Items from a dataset
import Literature.NumberTheory.GaloisRepresentations.LubinTateField
import HarnessLib

/-!
# The Lubin–Tate logarithm `λ_f ∈ F⟦X⟧`

Topic `NumberTheory/GaloisRepresentations`; namespace `Literature.NumberTheory.GaloisRepresentations`.

For a non-archimedean local field `F`, a uniformiser `π` and `f = πX + X^q` (`ltPoly`), the
**logarithm** of the Lubin–Tate formal group `F_f` is the unique `λ_f ∈ F⟦X⟧` with
`λ_f ≡ X (mod deg 2)` and `λ_f(f(X)) = π · λ_f(X)`; it satisfies `λ_f ∘ [a]_f = a · λ_f` for all
`a ∈ 𝒪_F` (de Shalit, *Iwasawa theory of elliptic curves with CM*, I §1.2; Lang, *Cyclotomic
Fields II*, Ch. 8 §6: `λ = lim π⁻ⁿ[πⁿ]_f`; it is the isomorphism `F_f ≅ 𝔾̂_a` over `F`).

Here `λ_f` comes for free from the tree's Lubin–Tate lemma (`LubinTate.hom`, `eq_hom`,
`hom_comp_hom`), applied over the FIELD `F`: for the unit `π ∈ F` the Lubin–Tate hypotheses
`IsLTRing π q F` hold (`isLTRing_field`: `1 - π^m` is a unit as `|π| < 1`; the congruences modulo
`π` are vacuous), both `f` and the linear series `πX` lie in `𝔉_π` over `F`, and
`λ_f = [1]_{πX, f}` is Lubin–Tate's canonical homomorphism `F_f → F_{πX} = 𝔾̂_a`:

* `ltLog hπ`, `constantCoeff_ltLog`, `coeff_one_ltLog`, `subst_ltPolyF_ltLog` (the functional
  equation), `eq_ltLog` (uniqueness);
* `hom_mulSeries` (`[b]_{πX,πX} = bX`), `hom_ltPolyF` (`[b]_f` over `F` is `[b]_f` over `𝒪_F`),
  `subst_hom_ltLog` : **`λ_f ∘ [b]_f = b · λ_f`**.

This is the power-series input for the Lubin–Tate period `t_π = λ_f({ω}) ∈ B_dR⁺` of the
Lubin–Tate character (Colmez 1993 §I), cf. the notes of the provefact unit for
`HeckeCharacter.exists_lAdic_isDeRhamFramed`.

## References

* [LubinTate1965] J. Lubin, J. Tate, *Formal complex multiplication in local fields*, Ann. of
  Math. 81 (1965), §1 Lemma 1 and Thm. 1.
* [CasselsFrohlichANT1967] J.-P. Serre, *Local class field theory* (Cassels–Fröhlich Ch. VI),
  §3.5 Prop. 5.
* [deShalit1987] E. de Shalit, *Iwasawa theory of elliptic curves with complex multiplication*
  (1987), Ch. I §1.2 (the logarithm `λ` of a relative Lubin–Tate group).
-/

noncomputable section

open MvPowerSeries

namespace Literature.NumberTheory.GaloisRepresentations

open ValuativeRel IsLocalRing Field IsNonarchimedeanLocalField LubinTate

variable (F : Type) [Field F] [ValuativeRel F] [TopologicalSpace F] [IsNonarchimedeanLocalField F]

/-- **Over the field `F` itself the Lubin–Tate hypotheses hold for a uniformiser**: `π` is not a
zero divisor, `1 - π^m` is a unit for `m > 0` (as `v(π^m) < 1`), and the two congruence conditions
are vacuous (`π` is a unit of `F`). [folklore] -/
theorem isLTRing_field {π : F} (hπ : (valuation F).IsUniformizer π) :
    IsLTRing π (residueFieldCard F) := by
  have hπu : IsUnit π := (Ne.isUnit hπ.ne_zero)
  refine ⟨fun x hx => ?_, fun m hm => ?_, ?_, fun a => hπu.dvd⟩
  · exact (mul_eq_zero.mp hx).resolve_left hπ.ne_zero
  · refine Ne.isUnit (sub_ne_zero.mpr fun h => ?_)
    have hv : valuation F (π ^ m) < 1 := by
      rw [map_pow]; exact pow_lt_one' hπ.val_lt_one (Nat.pos_iff_ne_zero.mp hm)
    rw [← h, map_one] at hv
    exact lt_irrefl _ hv
  · obtain ⟨r, hr, hq⟩ := residueFieldCard_eq_pow_ringChar F
    letI : Fintype 𝓀[F] := Fintype.ofFinite _
    exact ⟨ringChar 𝓀[F], r, CharP.char_is_prime 𝓀[F] _, hq,
      Ideal.mem_span_singleton.mpr hπu.dvd⟩

/-- Over `F`, ANY series `≡ πX (mod deg 2)` without constant term is a Lubin–Tate series for the
unit `π` (the congruence modulo `π` is vacuous). [folklore] -/
theorem isLTSeries_field {π : F} (hπ0 : π ≠ 0) {g : PowerSeries F}
    (h0 : PowerSeries.constantCoeff g = 0) (h1 : PowerSeries.coeff 1 g = π) :
    IsLTSeries π (residueFieldCard F) g :=
  ⟨h0, h1, fun _ => (Ne.isUnit hπ0).dvd⟩

/-- `f = πX + X^q` viewed over `F`. [cite: CasselsFrohlichANT1967, Ch. VI §3.3 Example (a)] -/
def ltPolyF (π : 𝒪[F]) : PowerSeries F :=
  PowerSeries.map (algebraMap 𝒪[F] F) ((ltPoly F π : Polynomial 𝒪[F]) : PowerSeries 𝒪[F])

/-- `πX`, the "multiplication by `π`" of the additive group, over `F`. [folklore] -/
def mulSeries (π : 𝒪[F]) : PowerSeries F := PowerSeries.C ((π : 𝒪[F]) : F) * PowerSeries.X

omit [TopologicalSpace F] [IsNonarchimedeanLocalField F] in
/-- Unfolding of `mulSeries`. [folklore] -/
theorem mulSeries_def (π : 𝒪[F]) : mulSeries F π = PowerSeries.C ((π : 𝒪[F]) : F) * PowerSeries.X := rfl

omit [TopologicalSpace F] [IsNonarchimedeanLocalField F] in
/-- Substituting into `πX`: `(πX)(a) = π·a`. [folklore] -/
theorem subst_mulSeries (π : 𝒪[F]) {τ : Type*} {a : MvPowerSeries τ F} (ha : MvPowerSeries.constantCoeff a = 0) :
    PowerSeries.subst a (mulSeries F π) = MvPowerSeries.C ((π : 𝒪[F]) : F) * a := by
  have hs : PowerSeries.HasSubst a := PowerSeries.HasSubst.of_constantCoeff_zero ha
  rw [mulSeries_def, PowerSeries.subst_mul hs, PowerSeries.subst_C, PowerSeries.subst_X hs]

/-- `map` commutes with one-variable substitution (change of rings). [folklore] -/
theorem map_subst₁F {R S : Type*} [CommRing R] [CommRing S] (h : R →+* S) {a : PowerSeries R}
    (ha : PowerSeries.constantCoeff a = 0) (g : PowerSeries R) :
    PowerSeries.map h (PowerSeries.subst a g) =
      PowerSeries.subst (PowerSeries.map h a) (PowerSeries.map h g) :=
  PowerSeries.map_subst (PowerSeries.HasSubst.of_constantCoeff_zero' ha) g

variable {F}
variable {π : 𝒪[F]} (hπ : (valuation F).IsUniformizer (π : F))

/-- `f = πX + X^q ∈ 𝔉_π` over `F`. [folklore] -/
theorem isLTSeries_ltPolyF : IsLTSeries ((π : 𝒪[F]) : F) (residueFieldCard F) (ltPolyF F π) := by
  refine ⟨?_, ?_, fun n => ?_⟩
  · rw [ltPolyF, ← PowerSeries.coeff_zero_eq_constantCoeff_apply, PowerSeries.coeff_map,
      PowerSeries.coeff_zero_eq_constantCoeff_apply, (isLTSeries_ltPoly F).constantCoeff_eq_zero, map_zero]
  · rw [ltPolyF, PowerSeries.coeff_map, (isLTSeries_ltPoly F).coeff_one]; rfl
  · obtain ⟨c, hc⟩ := (isLTSeries_ltPoly F (π := π)).dvd_coeff_sub n
    refine ⟨algebraMap 𝒪[F] F c, ?_⟩
    rw [ltPolyF, PowerSeries.coeff_map, show ((π : 𝒪[F]) : F) = algebraMap 𝒪[F] F π from rfl,
      ← map_mul, ← hc, map_sub]
    congr 1
    split_ifs <;> simp

include hπ in
/-- `πX ∈ 𝔉_π` over `F`. [folklore] -/
theorem isLTSeries_mulSeries : IsLTSeries ((π : 𝒪[F]) : F) (residueFieldCard F) (mulSeries F π) :=
  isLTSeries_field F hπ.ne_zero (by simp [mulSeries]) (by simp [mulSeries])

/-- **The Lubin–Tate logarithm `λ_f ∈ F⟦X⟧`** of `f = πX + X^q`: the unique series with
`λ ≡ X (mod deg 2)` and `λ(f(X)) = π·λ(X)`, namely Lubin–Tate's `[1]_{πX, f}` over the field `F`
(where `πX ∈ 𝔉_π` as well, its formal group being `𝔾̂_a`). Standard reference: de Shalit,
*Iwasawa theory…*, I §1.2 (`λ = lim π⁻ⁿ [πⁿ]_f`); here it is obtained from the tree's Lubin–Tate
lemma over `F`. [cite: LubinTate1965, §1 Lemma 1] [cite: deShalit1987, Ch. I §1.2] -/
def ltLog : PowerSeries F :=
  hom (isLTRing_field F hπ) (isLTSeries_mulSeries hπ) (isLTSeries_ltPolyF (π := π)) 1

/-- `λ(0) = 0`. [folklore] -/
theorem constantCoeff_ltLog : PowerSeries.constantCoeff (ltLog hπ) = 0 := constantCoeff_hom _ _ _ _

/-- `λ ≡ X (mod deg 2)`. [folklore] -/
theorem coeff_one_ltLog : PowerSeries.coeff 1 (ltLog hπ) = 1 := coeff_one_hom _ _ _ _

/-- **The functional equation `λ(f(X)) = π · λ(X)`.** [cite: LubinTate1965, §1 Lemma 1] -/
theorem subst_ltPolyF_ltLog :
    PowerSeries.subst (ltPolyF F π) (ltLog hπ) = PowerSeries.C ((π : 𝒪[F]) : F) * ltLog hπ := by
  rw [ltLog, ← subst_hom (isLTRing_field F hπ) (isLTSeries_mulSeries hπ) (isLTSeries_ltPolyF (π := π)) 1,
    subst_mulSeries _ _ (constantCoeff_hom' _ _ _ _)]
  rfl

/-- **Uniqueness of the logarithm**: a series `≡ X (mod deg 2)` with `Λ(f(X)) = πΛ(X)` is `λ_f`.
[cite: LubinTate1965, §1 Lemma 1] -/
theorem eq_ltLog {Λ : PowerSeries F} (h0 : PowerSeries.constantCoeff Λ = 0) (h1 : PowerSeries.coeff 1 Λ = 1)
    (h2 : PowerSeries.subst (ltPolyF F π) Λ = PowerSeries.C ((π : 𝒪[F]) : F) * Λ) : Λ = ltLog hπ := by
  refine eq_hom (isLTRing_field F hπ) (isLTSeries_mulSeries hπ) (isLTSeries_ltPolyF (π := π)) h0 h1 ?_
  rw [h2, subst_mulSeries _ _ (show MvPowerSeries.constantCoeff Λ = 0 from h0)]
  rfl

/-- The endomorphisms `[b]` of `πX` over `F` are the linear series `bX`. [folklore] -/
theorem hom_mulSeries (b : F) :
    hom (isLTRing_field F hπ) (isLTSeries_mulSeries hπ) (isLTSeries_mulSeries hπ) b =
      PowerSeries.C b * PowerSeries.X := by
  symm
  have h0 : PowerSeries.constantCoeff (PowerSeries.C b * PowerSeries.X : PowerSeries F) = 0 := by simp
  refine eq_hom _ _ _ h0 (by simp) ?_
  have hs' : PowerSeries.HasSubst (mulSeries F π) :=
    PowerSeries.HasSubst.of_constantCoeff_zero' (isLTSeries_mulSeries hπ).constantCoeff_eq_zero
  rw [subst_mulSeries _ _ (show MvPowerSeries.constantCoeff (PowerSeries.C b * PowerSeries.X : PowerSeries F) = 0 from h0),
    PowerSeries.subst_mul hs', PowerSeries.subst_C, PowerSeries.subst_X hs', mulSeries_def]
  change PowerSeries.C ((π : 𝒪[F]) : F) * (PowerSeries.C b * PowerSeries.X) =
    PowerSeries.C b * (PowerSeries.C ((π : 𝒪[F]) : F) * PowerSeries.X)
  ring

/-- `[b]_f` over `F` is `[b]_f` over `𝒪_F`, mapped. [folklore] -/
theorem hom_ltPolyF (b : 𝒪[F]) :
    hom (isLTRing_field F hπ) (isLTSeries_ltPolyF (π := π)) (isLTSeries_ltPolyF (π := π)) (b : F) =
      PowerSeries.map (algebraMap 𝒪[F] F)
        (hom (isLTRing_integer F hπ) (isLTSeries_ltPoly F) (isLTSeries_ltPoly F) b) := by
  symm
  refine eq_hom _ _ _ ?_ ?_ ?_
  · rw [← PowerSeries.coeff_zero_eq_constantCoeff_apply, PowerSeries.coeff_map,
      PowerSeries.coeff_zero_eq_constantCoeff_apply, constantCoeff_hom, map_zero]
  · rw [PowerSeries.coeff_map, coeff_one_hom]; rfl
  · have h := congrArg (PowerSeries.map (algebraMap 𝒪[F] F))
      (subst_hom (isLTRing_integer F hπ) (isLTSeries_ltPoly F) (isLTSeries_ltPoly F) b)
    rw [map_subst₁F _ (constantCoeff_hom _ _ _ _), map_subst₁F _ (isLTSeries_ltPoly F).constantCoeff_eq_zero] at h
    exact h

/-- **`λ ∘ [b]_f = b · λ`** for `b ∈ 𝒪_F` (`[1]_{πX,f} ∘ [b]_{f,f} = [b]_{πX,f} = [b]_{πX,πX} ∘ [1]_{πX,f}`
and `[b]_{πX,πX} = bX`). [cite: LubinTate1965, §1 Thm. 1 (9)] -/
theorem subst_hom_ltLog (b : 𝒪[F]) :
    PowerSeries.subst (PowerSeries.map (algebraMap 𝒪[F] F)
        (hom (isLTRing_integer F hπ) (isLTSeries_ltPoly F) (isLTSeries_ltPoly F) b)) (ltLog hπ) =
      PowerSeries.C (b : F) * ltLog hπ := by
  have h1 := hom_comp_hom (isLTRing_field F hπ) (isLTSeries_mulSeries hπ) (isLTSeries_ltPolyF (π := π))
    (isLTSeries_ltPolyF (π := π)) 1 (b : F)
  have h2 := hom_comp_hom (isLTRing_field F hπ) (isLTSeries_mulSeries hπ) (isLTSeries_mulSeries hπ)
    (isLTSeries_ltPolyF (π := π)) (b : F) 1
  rw [one_mul] at h1
  rw [mul_one, hom_mulSeries hπ] at h2
  rw [← hom_ltPolyF hπ b, ltLog, h1, ← h2,
    PowerSeries.subst_mul (PowerSeries.HasSubst.of_constantCoeff_zero' (constantCoeff_hom _ _ _ _)),
    PowerSeries.subst_C, PowerSeries.subst_X (PowerSeries.HasSubst.of_constantCoeff_zero' (constantCoeff_hom _ _ _ _))]
  rfl

end Literature.NumberTheory.GaloisRepresentations

end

__Work instructions__:
Work out how many lines in this data contain "Iwasawa". Only that number should be given.

__Output of the task__:
3